Men do yoga | Julio d’Escriván
When and how did you start yoga?
Back in 2001, my Ironman triathlon buddies thought it would be a laugh to join an Ashtanga session which was meant to be very hard. It was!
What style of yoga do you practice?
Ashtanga, Rocket and Yin.
How has it changed your life?
Substantially. I finally took up yoga teaching a year ago. It is my main physical activity - running and cycling have faded into the background and I swim only occasionally. Yoga provides me mostly all that I need for fitness. It has also changed my outlook on life and contributed to positive personal changes.
What is your most memorable yoga moment?
Accomplishing a clean Ashtanga jump-back for the first time was an Eureka moment I guess. Though I'm trying desperately to come up with something less ego-driven to mention but I got nothin'.
What makes a great yoga teacher?
The ability to let the student do the yoga, expressing the poses in their own personal way.
What is your favourite pose and why?
Marichiasana D; it resets my back in a way nothing else does.
What do you do when not doing yoga?
I have a full-time job at university. In my free time it's more music, and some running and cycling.

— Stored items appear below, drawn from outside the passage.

import Mathlib
import Summits.ValiantsHypothesis.ValiantsHypothesis.Theorems.ZeroOneTransfer.Negative.TopComponentFree
import Literature.Computability.AlgebraicComplexity.RealTauConjectureDepthFour
import Literature.Computability.AlgebraicComplexity.ArithCircuitProofs
import Literature.Computability.AlgebraicComplexity.PermanentIrreducible

/-!
# `DivisionGap.PerMultiplesHard` (stmt-ValiantsHypothesis-5068), line `uncharged-face-walk`:
the face descent lever (stub `stub_faceDescent`)

Let `w` be a weight on the cells of the `n × n` grid and `G ⊆ [n]²` the face it CUTS OUT: a
permutation lies inside `G` iff its `w`-weight `Σ_i w (σ i, i)` is maximal.  Let `h ≠ 0` be a
multiplier over `ℝ≥0` whose top `w`-component has a single `G`-part `u` (every monomial of
`top_w h` agrees with `u` on `G`, and `u` lives on `G`).  Then

  `L⁺(x^u · per_G) ≤ L⁺(per_n · h) + 1`,   `per_G = Σ_{σ ⊆ G} x^{μ_σ}` the face permanent,

for the tree's monotone fan-in-two `complexity` over `ℝ≥0`.

Mechanism.
1. Over `ℝ≥0` top components are free (`complexity_topComponent_le`) and multiplicative
   (`topComponent_mul`): `L⁺(top_w per_n · top_w h) ≤ L⁺(per_n · h)`.
2. `top_w per_n = per_G` (`topComponent_perPoly_eq`): the `w`-weight of `x^{μ_σ}` is
   `Σ_i w (σ i, i)` (`weight_permMonomial`), so it is the top weight of `per_n` iff it dominates the
   weight of every permutation iff (CutsOut) `σ ⊆ G`.
3. The projection `x_e ↦ x_e` (`e ∈ G`), `x_e ↦ 1` (`e ∉ G`) fixes `per_G` and collapses `top_w h`
   to `a · x^u`, `a = Σ coeff (top_w h) ≠ 0`; projections are free
   (`IsProjection.complexity_le_holds`), so `L⁺(a · x^u per_G) ≤ L⁺(per_n · h)`.
4. Rescaling by `a⁻¹` costs one gate (`complexity_smul_le_holds`).

Log (stub-worker): written from scratch on the `TopComponentFree` API; `weight_permMonomial` is
adapted from `Cruxes/PerMultiplesHard/Disproof.lean`; the face computation
`topComponent_perPoly_eq` is the `CutsOut` form of `topForm_graph_perPoly` there. [folklore]
-/

noncomputable section

open MvPolynomial Literature.Computability.AlgebraicComplexity
open scoped NNReal BigOperators
open Summit.ValiantsHypothesis.ValiantsHypothesis.Theorems.ZeroOneTransfer.Negative

namespace Summit.ValiantsHypothesis.ValiantsHypothesis.Theorems.DivisionGap.PerMultiplesHard.FaceDescent

variable {n : ℕ}

/-! ### Weights of permutation monomials and the face permanent -/

-- adapted from Cruxes/PerMultiplesHard/Disproof.lean (`weight_permMonomial`)
/-- The `w`-weight of the permutation monomial `x^{μ_ρ}` is `Σ_i w (ρ i, i)`. [folklore] -/
theorem weight_permMonomial (w : Fin n × Fin n → ℕ) (ρ : Equiv.Perm (Fin n)) :
    Finsupp.weight w (permMonomial ρ) = ∑ i, w (ρ i, i) := by
  change Finsupp.weight w (∑ i, Finsupp.single (ρ i, i) 1) = _
  rw [map_sum]
  exact Finset.sum_congr rfl fun i _ => by rw [Finsupp.weight_single, one_smul]

/-- Every permutation monomial occurs in `per_n` (with coefficient `1`). [folklore] -/
theorem permMonomial_mem_support_perPoly (ρ : Equiv.Perm (Fin n)) :
    permMonomial ρ ∈ (perPoly (Fin n) ℝ≥0).support := by
  rw [mem_support_iff, coeff_permMonomial_perPoly]
  exact one_ne_zero

/-- If `w` cuts out `G`, a permutation monomial has the top `w`-weight of `per_n` iff the
permutation lies inside `G`. [folklore] -/
theorem weight_permMonomial_eq_iff (G : Finset (Fin n × Fin n)) (w : Fin n × Fin n → ℕ)
    (hcut : ∀ σ : Equiv.Perm (Fin n),
      (∀ i, (σ i, i) ∈ G) ↔ ∀ τ : Equiv.Perm (Fin n), (∑ i, w (τ i, i)) ≤ ∑ i, w (σ i, i))
    (ρ : Equiv.Perm (Fin n)) :
    Finsupp.weight w (permMonomial ρ) = weightedTotalDegree w (perPoly (Fin n) ℝ≥0) ↔
      ∀ i, (ρ i, i) ∈ G := by
  rw [hcut ρ]
  constructor
  · intro h τ
    rw [← weight_permMonomial w τ, ← weight_permMonomial w ρ, h]
    exact le_weightedTotalDegree w (permMonomial_mem_support_perPoly τ)
  · intro h
    refine le_antisymm (le_weightedTotalDegree w (permMonomial_mem_support_perPoly ρ))
      (Finset.sup_le fun d hd => ?_)
    obtain ⟨τ, rfl⟩ :=
      exists_permMonomial_eq_of_coeff_perPoly_ne_zero ℝ≥0 (mem_support_iff.1 hd)
    rw [weight_permMonomial, weight_permMonomial]
    exact h τ

/-- **The face permanent is the top component.**  If `w` cuts out `G` then
`top_w per_n = per_G = Σ_{σ ⊆ G} x^{μ_σ}`. [folklore] -/
theorem topComponent_perPoly_eq (G : Finset (Fin n × Fin n)) (w : Fin n × Fin n → ℕ)
    (hcut : ∀ σ : Equiv.Perm (Fin n),
      (∀ i, (σ i, i) ∈ G) ↔ ∀ τ : Equiv.Perm (Fin n), (∑ i, w (τ i, i)) ≤ ∑ i, w (σ i, i)) :
    topComponent w (perPoly (Fin n) ℝ≥0) =
      ∑ σ ∈ (Finset.univ : Finset (Equiv.Perm (Fin n))).filter (fun σ => ∀ i, (σ i, i) ∈ G),
        monomial (permMonomial σ) (1 : ℝ≥0) := by
  classical
  refine MvPolynomial.ext _ _ fun d => ?_
  rw [coeff_topComponent, coeff_sum, Finset.sum_filter]
  simp only [coeff_monomial]
  by_cases hd : ∃ ρ : Equiv.Perm (Fin n), permMonomial ρ = d
  · obtain ⟨ρ, rfl⟩ := hd
    rw [coeff_permMonomial_perPoly, Finset.sum_eq_single ρ]
    · by_cases hρ : ∀ i, (ρ i, i) ∈ G
      · rw [if_pos ((weight_permMonomial_eq_iff G w hcut ρ).2 hρ), if_pos hρ, if_pos rfl]
      · rw [if_neg (fun h => hρ ((weight_permMonomial_eq_iff G w hcut ρ).1 h)), if_neg hρ]
    · intro σ _ hσ
      rw [if_neg (permMonomial_injective.ne hσ), ite_self]
    · intro h
      exact absurd (Finset.mem_univ ρ) h
  · have h0 : coeff d (perPoly (Fin n) ℝ≥0) = 0 := by
      by_contra hne
      exact hd (exists_permMonomial_eq_of_coeff_perPoly_ne_zero ℝ≥0 hne)
    rw [h0, ite_self]
    symm
    exact Finset.sum_eq_zero fun σ _ => by rw [if_neg (fun h => hd ⟨σ, h⟩), ite_self]

/-- A permutation inside `G` has its monomial supported inside `G`. [folklore] -/
theorem support_permMonomial_subset {G : Finset (Fin n × Fin n)} {σ : Equiv.Perm (Fin n)}
    (hσ : ∀ i, (σ i, i) ∈ G) : (permMonomial σ).support ⊆ G := by
  rintro ⟨r, c⟩ he
  rw [Finsupp.mem_support_iff, permMonomial_apply] at he
  by_cases h : σ c = r
  · subst h
    exact hσ c
  · rw [if_neg h] at he
    exact absurd rfl he

/-! ### The projection off `G` -/

/-- The projection `x_e ↦ x_e` (`e ∈ G`), `x_e ↦ 1` (`e ∉ G`) maps `c · x^d` to `c · x^{d'}`
whenever `d` agrees with `d'` on `G` and `d'` lives on `G`. [folklore] -/
theorem aeval_proj_monomial (G : Finset (Fin n × Fin n)) {d d' : (Fin n × Fin n) →₀ ℕ}
    (hd' : d'.support ⊆ G) (hdd' : ∀ e ∈ G, d e = d' e) (c : ℝ≥0) :
    aeval (fun e => if e ∈ G then (X e : MvPolynomial (Fin n × Fin n) ℝ≥0) else 1)
        (monomial d c) = monomial d' c := by
  rw [aeval_monomial, algebraMap_eq, monomial_eq, Finsupp.prod_fintype _ _ (fun i => by simp),
    Finsupp.prod_fintype _ _ (fun i => by simp)]
  congr 1
  refine Finset.prod_congr rfl fun e _ => ?_
  by_cases he : e ∈ G
  · rw [if_pos he, hdd' e he]
  · have h0 : d' e = 0 := Finsupp.notMem_support_iff.1 fun h => he (hd' h)
    rw [if_neg he, one_pow, h0, pow_zero]

/-- The projection collapses a polynomial with single `G`-part `u` onto `(Σ coeff) · x^u`.
[folklore] -/
theorem aeval_proj_of_single (G : Finset (Fin n × Fin n))
    {p : MvPolynomial (Fin n × Fin n) ℝ≥0} {u : (Fin n × Fin n) →₀ ℕ}
    (hu : u.support ⊆ G) (hp : ∀ m ∈ p.support, ∀ e ∈ G, m e = u e) :
    aeval (fun e => if e ∈ G then (X e : MvPolynomial (Fin n × Fin n) ℝ≥0) else 1) p =
      monomial u (∑ m ∈ p.support, coeff m p) := by
  conv_lhs => rw [p.as_sum]
  rw [map_sum, map_sum]
  exact Finset.sum_congr rfl fun m hm => aeval_proj_monomial G hu (hp m hm) _

/-- Over `ℝ≥0` the coefficients of a nonzero polynomial have a nonzero sum. [folklore] -/
theorem sum_coeff_ne_zero {σ : Type*} {p : MvPolynomial σ ℝ≥0} (hp : p ≠ 0) :
    ∑ m ∈ p.support, coeff m p ≠ 0 := by
  obtain ⟨m, hm⟩ := support_nonempty.2 hp
  intro h
  exact (mem_support_iff.1 hm) (Finset.sum_eq_zero_iff.1 h m hm)

/-! ### The stub -/

/-- **Face descent (stub `stub_faceDescent` of line `uncharged-face-walk`).**  If `w` cuts out
the face `G`, `h ≠ 0`, and the top `w`-component of `h` has the single `G`-part `u`, then
`L⁺(x^u · per_G) ≤ L⁺(per_n · h) + 1`: pass to top components (free and multiplicative over
`ℝ≥0`, `top_w per_n = per_G`), project the variables off `G` to `1` (free; `per_G` is fixed and
`top_w h ↦ a · x^u`, `a ≠ 0`), rescale by `a⁻¹` (one gate). [folklore] -/
theorem stub_faceDescent :
    ∀ (n : ℕ) (G : Finset (Fin n × Fin n)) (w : Fin n × Fin n → ℕ)
      (h : MvPolynomial (Fin n × Fin n) ℝ≥0) (u : (Fin n × Fin n) →₀ ℕ),
      (∀ σ : Equiv.Perm (Fin n),
        (∀ i, (σ i, i) ∈ G) ↔ ∀ τ : Equiv.Perm (Fin n), (∑ i, w (τ i, i)) ≤ ∑ i, w (σ i, i)) →
      h ≠ 0 →
      (u.support ⊆ G ∧ ∀ m ∈ (topComponent w h).support, ∀ e ∈ G, m e = u e) →
      complexity (monomial u (1 : ℝ≥0) *
          ∑ σ ∈ (Finset.univ : Finset (Equiv.Perm (Fin n))).filter (fun σ => ∀ i, (σ i, i) ∈ G),
            monomial (permMonomial σ) (1 : ℝ≥0)) ≤
        complexity (perPoly (Fin n) ℝ≥0 * h) + 1 := by
  intro n G w h u hcut hh hu
  classical
  set perG : MvPolynomial (Fin n × Fin n) ℝ≥0 :=
    ∑ σ ∈ (Finset.univ : Finset (Equiv.Perm (Fin n))).filter (fun σ => ∀ i, (σ i, i) ∈ G),
      monomial (permMonomial σ) (1 : ℝ≥0) with hperG
  set a : ℝ≥0 := ∑ m ∈ (topComponent w h).support, coeff m (topComponent w h)
  have ha : a ≠ 0 := sum_coeff_ne_zero (topComponent_ne_zero w hh)
  -- (1) top components are free and multiplicative; `top_w per_n = per_G`
  have h1 : complexity (perG * topComponent w h) ≤ complexity (perPoly (Fin n) ℝ≥0 * h) := by
    rw [hperG, ← topComponent_perPoly_eq G w hcut, ← topComponent_mul]
    exact complexity_topComponent_le w _
  -- (2) the projection off `G` fixes `per_G` and collapses `top_w h` to `a · x^u`
  have hprjG : aeval (fun e => if e ∈ G then (X e : MvPolynomial (Fin n × Fin n) ℝ≥0) else 1)
      perG = perG := by
    rw [hperG, map_sum]
    refine Finset.sum_congr rfl fun σ hσ => ?_
    exact aeval_proj_monomial G (support_permMonomial_subset (Finset.mem_filter.1 hσ).2)
      (fun e _ => rfl) 1
  have hprjT : aeval (fun e => if e ∈ G then (X e : MvPolynomial (Fin n × Fin n) ℝ≥0) else 1)
      (topComponent w h) = monomial u a :=
    aeval_proj_of_single G hu.1 hu.2
  have hproj : IsProjection (a • (monomial u (1 : ℝ≥0) * perG)) (perG * topComponent w h) := by
    refine ⟨fun e => if e ∈ G then X e else 1, fun e => ?_, ?_⟩
    · by_cases he : e ∈ G
      · exact Or.inl ⟨e, if_pos he⟩
      · refine Or.inr ⟨1, ?_⟩
        show (if e ∈ G then X e else 1) = C 1
        rw [if_neg he, C_1]
    · rw [map_mul, hprjG, hprjT, ← smul_mul_assoc, smul_monomial, smul_eq_mul, mul_one]
      exact mul_comm _ _
  have h2 : complexity (a • (monomial u (1 : ℝ≥0) * perG)) ≤
      complexity (perG * topComponent w h) :=
    IsProjection.complexity_le_holds hproj
  -- (3) rescale by `a⁻¹`
  have h3 : complexity (monomial u (1 : ℝ≥0) * perG) ≤
      complexity (a • (monomial u (1 : ℝ≥0) * perG)) + 1 := by
    have h := complexity_smul_le_holds a⁻¹ (a • (monomial u (1 : ℝ≥0) * perG))
    rwa [inv_smul_smul₀ ha] at h
  omega

end Summit.ValiantsHypothesis.ValiantsHypothesis.Theorems.DivisionGap.PerMultiplesHard.FaceDescent

end
/-- The history (`ℤ₂`-chain on the links of the window) carried by the path `w` from `x`: the sum
of the pull-backs of its links (a link traversed twice cancels).
[cite: DennisEtAl2002, §4.4 (chains as ℤ₂-valued functions on links)] -/
def stPolygonChain (x : STASite L) (w : List (Fin 3 × Bool)) : History L T :=
  ∑ k ∈ range w.length, stPull (stEdgeAt x w k)

/-- `x + x = 0` in `ℤ₂`. [folklore] -/
private theorem zmod2_add_self' (x : ZMod 2) : x + x = 0 := by
  revert x; decide

/-- Telescoping around a path, in `ℤ₂`: `Σ_{k<m} (f k + f (k+1)) = f 0 + f m`. [folklore] -/
private theorem zmod2_telescope' (f : ℕ → ZMod 2) (m : ℕ) :
    ∑ k ∈ range m, (f k + f (k + 1)) = f 0 + f m := by
  induction m with
  | zero => simp [zmod2_add_self']
  | succ m ih =>
    rw [Finset.sum_range_succ, ih]
    have := zmod2_add_self' (f m)
    calc f 0 + f m + (f m + f (m + 1)) = f 0 + f (m + 1) + (f m + f m) := by ring
      _ = f 0 + f (m + 1) := by rw [this, add_zero]

/-- The space-time syndrome map is additive. [cite: DennisEtAl2002, §4.3 (∂ is linear)] -/
theorem stSyn_add [NeZero L] (E E' : History L T) : stSyn L T (E + E') = stSyn L T E + stSyn L T E' := by
  unfold stSyn
  exact Matrix.mulVec_add _ _ _

/-- The space-time syndrome of a finite sum. [cite: DennisEtAl2002, §4.3 (∂ is linear)] -/
theorem stSyn_sum [NeZero L] {ι : Type*} (s : Finset ι) (f : ι → History L T) :
    stSyn L T (∑ i ∈ s, f i) = ∑ i ∈ s, stSyn L T (f i) := by
  unfold stSyn
  exact Matrix.mulVec_sum _ _ _

/-- **The history of a closed path whose links lie in the window is a space-time cycle**
(`L ≥ 2`): its boundary telescopes to `𝟙_x + 𝟙_x = 0`. [cite: DennisEtAl2002, §4.3 (a closed chain has no boundary)] -/
theorem stPolygonChain_mem_stCycles [NeZero L] (hL : 2 ≤ L) {x : STASite L} {w : List (Fin 3 × Bool)}
    (hclosed : stPos x w w.length = x)
    (hsub : ↑(stPolygonEdges x w) ⊆ Set.range (stLinkOf : STLink L T → STALink L)) :
    (stPolygonChain x w : History L T) ∈ stCycles L T := by
  change stSyn L T (stPolygonChain x w) = 0
  unfold stPolygonChain
  funext y
  rw [stSyn_sum, Finset.sum_apply, Pi.zero_apply]
  have hterm : ∀ k ∈ range w.length, stSyn L T (stPull (stEdgeAt x w k) : History L T) y =
      (if stSiteOf y = stPos x w k then (1 : ZMod 2) else 0) +
        (if stSiteOf y = stPos x w (k + 1) then 1 else 0) := by
    intro k hk
    have hk' := Finset.mem_range.1 hk
    rw [stSyn_stPull hL (hsub (Finset.mem_image.2 ⟨k, hk, rfl⟩)), stEnds_stEdgeAt x w hk',
      ite_mem_pair_eq_add (stPos_succ_ne hL x w hk').symm]
  rw [Finset.sum_congr rfl hterm,
    zmod2_telescope' (fun k => if stSiteOf y = stPos x w k then (1 : ZMod 2) else 0),
    hclosed, stPos_zero, zmod2_add_self']

/-- The history of a path whose links are distinct is the indicator of (the pull-back of) its link
set. [cite: DennisEtAl2002, §4.4 (n_E(ℓ) ∈ {0,1})] -/
theorem stPolygonChain_apply {x : STASite L} {w : List (Fin 3 × Bool)}
    (hinj : Set.InjOn (stEdgeAt x w) (Set.Iio w.length)) (ℓ : STLink L T) :
    stPolygonChain x w ℓ = if stLinkOf ℓ ∈ stPolygonEdges x w then 1 else 0 := by
  classical
  unfold stPolygonChain
  rw [Finset.sum_apply]
  simp only [stPull]
  rw [Finset.sum_boole]
  split_ifs with h
  · obtain ⟨k₀, hk₀, hk₀e⟩ := Finset.mem_image.1 h
    have : (range w.length).filter (fun k => stLinkOf ℓ = stEdgeAt x w k) = {k₀} := by
      ext k
      simp only [Finset.mem_filter, Finset.mem_range, Finset.mem_singleton]
      constructor
      · rintro ⟨hk, he⟩
        rw [← hk₀e] at he
        exact hinj (by simpa using hk) (by simpa using Finset.mem_range.1 hk₀) he.symm
      · rintro rfl
        exact ⟨Finset.mem_range.1 hk₀, hk₀e.symm⟩
    rw [this, Finset.card_singleton, Nat.cast_one]
  · have : (range w.length).filter (fun k => stLinkOf ℓ = stEdgeAt x w k) = ∅ := by
      rw [Finset.filter_eq_empty_iff]
      intro k hk he
      exact h (Finset.mem_image.2 ⟨k, hk, he.symm⟩)
    rw [this, Finset.card_empty, Nat.cast_zero]

/-- The links of the window whose image lies in a set of ambient links (the pull-back of the set
along the embedding `stLinkOf`). [cite: DennisEtAl2002, §4.2 (links of the finite window)] -/
noncomputable def stLinks (P : Finset (STALink L)) : Finset (STLink L T) :=
  P.preimage stLinkOf stLinkOf_injective.injOn

/-- Membership in `stLinks`: a link of the window belongs to the pull-back iff its image is in the set.
[cite: DennisEtAl2002, §4.2 (links of the finite window of T rounds)] -/
@[simp] theorem mem_stLinks {P : Finset (STALink L)} {ℓ : STLink L T} :
    ℓ ∈ stLinks P ↔ stLinkOf ℓ ∈ P := by
  rw [stLinks, Finset.mem_preimage]

/-- A set of ambient links in the window is the image of its pull-back. [cite: DennisEtAl2002, §4.2 (links of the finite window of T rounds)] -/
theorem map_stLinks {P : Finset (STALink L)}
    (hP : ↑P ⊆ Set.range (stLinkOf : STLink L T → STALink L)) :
    (stLinks P : Finset (STLink L T)).map stLinkEmb = P := by
  ext a
  simp only [Finset.mem_map, mem_stLinks, stLinkEmb_apply]
  constructor
  · rintro ⟨ℓ, hℓ, rfl⟩; exact hℓ
  · intro ha
    obtain ⟨ℓ, rfl⟩ := hP ha
    exact ⟨ℓ, ha, rfl⟩

/-- A set of ambient links in the window has as many links as its pull-back. [cite: DennisEtAl2002, §4.2 (links of the finite window of T rounds)] -/
theorem card_stLinks {P : Finset (STALink L)}
    (hP : ↑P ⊆ Set.range (stLinkOf : STLink L T → STALink L)) :
    (stLinks P : Finset (STLink L T)).card = P.card := by
  have h := congrArg Finset.card (map_stLinks hP)
  rwa [Finset.card_map] at h

/-- The support of the history of a path with distinct links is the pull-back of its link set.
[cite: DennisEtAl2002, §4.4 (n_E(ℓ) ∈ {0,1})] -/
theorem supp_stPolygonChain [NeZero L] {x : STASite L} {w : List (Fin 3 × Bool)}
    (hinj : Set.InjOn (stEdgeAt x w) (Set.Iio w.length)) :
    supp (stPolygonChain x w : History L T) = stLinks (stPolygonEdges x w) := by
  classical
  ext ℓ
  simp only [supp, Finset.mem_filter, Finset.mem_univ, true_and, stPolygonChain_apply hinj, mem_stLinks]
  split_ifs with h <;> simp [h]

/-- The history of a self-avoiding polygon in the window has `ℓ = |w|` links.
[cite: DennisEtAl2002, §5.2 (polygon of length H)] -/
theorem hammingNorm_stPolygonChain [NeZero L] {x : STASite L} {w : List (Fin 3 × Bool)}
    (hP : IsSTPolygon x w)
    (hsub : ↑(stPolygonEdges x w) ⊆ Set.range (stLinkOf : STLink L T → STALink L)) :
    hammingNorm (stPolygonChain x w : History L T) = w.length := by
  classical
  have h1 : hammingNorm (stPolygonChain x w : History L T) = (supp (stPolygonChain x w : History L T)).card := rfl
  rw [h1, supp_stPolygonChain hP.stEdgeAt_injOn, card_stLinks hsub, hP.card_stPolygonEdges]

/-! ### A link is determined by its end sites; counting polygons by walks of `ℤ³` -/

/-- For `L ≥ 3` no two unit vectors of the torus (equal or not) sum to zero. [folklore] -/
private theorem dir_add_dir_ne_zero' (hL : 3 ≤ L) (i j : Fin 2) : (dir i : Vertex L) + dir j ≠ 0 := by
  intro h
  have hi := congrFun h i
  simp only [dir, Pi.add_apply, Pi.single_eq_same, Pi.single_apply, Pi.zero_apply] at hi
  split_ifs at hi with hji
  · have h2 : ((2 : ℕ) : ZMod L) = 0 := by
      rw [show ((2 : ℕ) : ZMod L) = 1 + 1 by norm_num]
      exact hi
    rw [ZMod.natCast_eq_zero_iff] at h2
    have := Nat.le_of_dvd (by norm_num) h2
    omega
  · rw [add_zero] at hi
    haveI : Fact (1 < L) := ⟨by omega⟩
    exact one_ne_zero hi

/-- **An ambient link is determined by its two end sites** (`L ≥ 3`).
[cite: DennisEtAl2002, §4.2 (links of the space-time lattice)] -/
theorem stEnds_injective (hL : 3 ≤ L) : Function.Injective (stEnds : STALink L → Sym2 (STASite L)) := by
  rintro (⟨⟨u, i⟩, τ⟩ | ⟨v, τ⟩) (⟨⟨u', i'⟩, τ'⟩ | ⟨v', τ'⟩) h <;>
    simp only [stEnds, Sym2.eq_iff, Prod.mk.injEq] at h
  · rcases h with ⟨⟨rfl, rfl⟩, h2, -⟩ | ⟨⟨h1, rfl⟩, h2, -⟩
    · have : (⟨u, i⟩ : Edge L) = ⟨u, i'⟩ :=
        toSym2_injective hL (by simp only [toSym2, h2])
      rw [this]
    · exfalso
      rw [h1, add_assoc] at h2
      exact dir_add_dir_ne_zero' hL i' i (add_eq_left.1 h2)
  · exfalso
    rcases h with ⟨⟨-, h1⟩, -, h2⟩ | ⟨⟨-, h1⟩, -, h2⟩ <;> omega
  · exfalso
    rcases h with ⟨⟨-, h1⟩, -, h2⟩ | ⟨⟨-, h1⟩, -, h2⟩ <;> omega
  · rcases h with ⟨⟨rfl, rfl⟩, -⟩ | ⟨⟨rfl, h1⟩, -, h2⟩
    · rfl
    · exfalso; omega

/-- Reconstruction of a polygon from a start site of the window and all but its last step: the
pull-back of the links of the truncated path together with every link of the window joining its
last site to the start. [folklore] -/
private noncomputable def stRebuild [NeZero L] (xu : STSite L T × List (Fin 3 × Bool)) : Finset (STLink L T) :=
  stLinks (stPolygonEdges (stSiteOf xu.1) xu.2) ∪
    univ.filter fun ℓ => stEnds (stLinkOf ℓ) = s(stPos (stSiteOf xu.1) xu.2 xu.2.length, stSiteOf xu.1)
/-! ## The degenerate case `T ≤ 0` -/

omit [Fintype d] in
/-- For `T ≤ 0` the time interval `(0,T)` is empty and every admissible test function vanishes at
`t = 0`, so every field is a weak solution on `T^d × [0,T)` (all clauses are integrals over `∅`
or a.e. statements for the zero measure). [folklore] -/
theorem IsWeakScalarTransportOn.of_nonpos [Fintype d] {T κ : ℝ} (hT : T ≤ 0)
    {u : ℝ → UnitAddTorus d → EuclideanSpace ℝ d} {θ₀ : UnitAddTorus d → ℝ}
    (θ : ℝ → UnitAddTorus d → ℝ)
    (hu : AEStronglyMeasurable (FunctionSpaces.Torus.stLift u) (volume.restrict (Ioo 0 T ×ˢ univ))) :
    IsWeakScalarTransportOn T κ u θ₀ θ := by
  have hI : Ioo (0 : ℝ) T = ∅ := Ioo_eq_empty (not_lt.2 hT)
  have hμ : (volume : Measure ℝ).restrict (Ioo 0 T) = 0 := by rw [hI, Measure.restrict_empty]
  refine ⟨?_, hu, ⟨0, ?_⟩, ?_, ?_, ?_, fun ψ hψ => ?_⟩
  · rw [hI, empty_prod, Measure.restrict_empty]
    exact aestronglyMeasurable_zero_measure _
  · rw [hμ, ae_zero]; exact eventually_bot
  · rw [hμ, lintegral_zero_measure]; exact ENNReal.zero_lt_top
  · rw [hμ, lintegral_zero_measure]; exact ENNReal.zero_lt_top
  · rw [hμ, ae_zero]; exact eventually_bot
  · obtain ⟨T', hT', hψT'⟩ := hψ.2
    have h0 : ψ 0 = 0 := hψT' 0 (by linarith)
    rw [hμ, integral_zero_measure, h0]
    simp

/-! ## Identification of weak limits of weak solutions -/

section Limit

variable {T κ : ℝ} {C : ℝ≥0} {u : ℝ → UnitAddTorus d → EuclideanSpace ℝ d}
  {v : ℕ → ℝ → UnitAddTorus d → EuclideanSpace ℝ d} {θ₀ : UnitAddTorus d → ℝ}
  {g : ℕ → UnitAddTorus d → ℝ} {θ : ℕ → ℝ → UnitAddTorus d → ℝ} {W : ℝ → UnitAddTorus d → ℝ}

What are you listening to?
Revisiting Michael Hedges, the originator of the acoustic guitar percussive style.
What are you reading?
Haruki Murakami's 1Q84.
What do you want to be when you grow up?
If you could be any animal in the world, what would you choose?
Who would play you in the film of your life?
What is your guiltiest pleasure?
Watching chick flicks with my daughters when they visit!
When are you happiest?
Mostly on Saturday mornings around 10am.
What is your greatest fear?
The death of loved ones.
Where would you go if you could time travel?
Back to 1970. I was there already but I was only 10 years old and I'd like to go to Woodstock without a chaperone.
Why should people do yoga?
Because if they stretch their body, their mind will follow.
Finally, tell us something we don’t know.
There is only one standing pose mentioned in Byhasa's notes to the Yoga Sutra in about 500 - 600 CE. While the much later (16th C) Hatha Yoga Pradipika mentions only sitting poses. There is a good chance that standing poses as we know them are all derived from early 20th Century gymnastics as described in Mark Singlelton's book.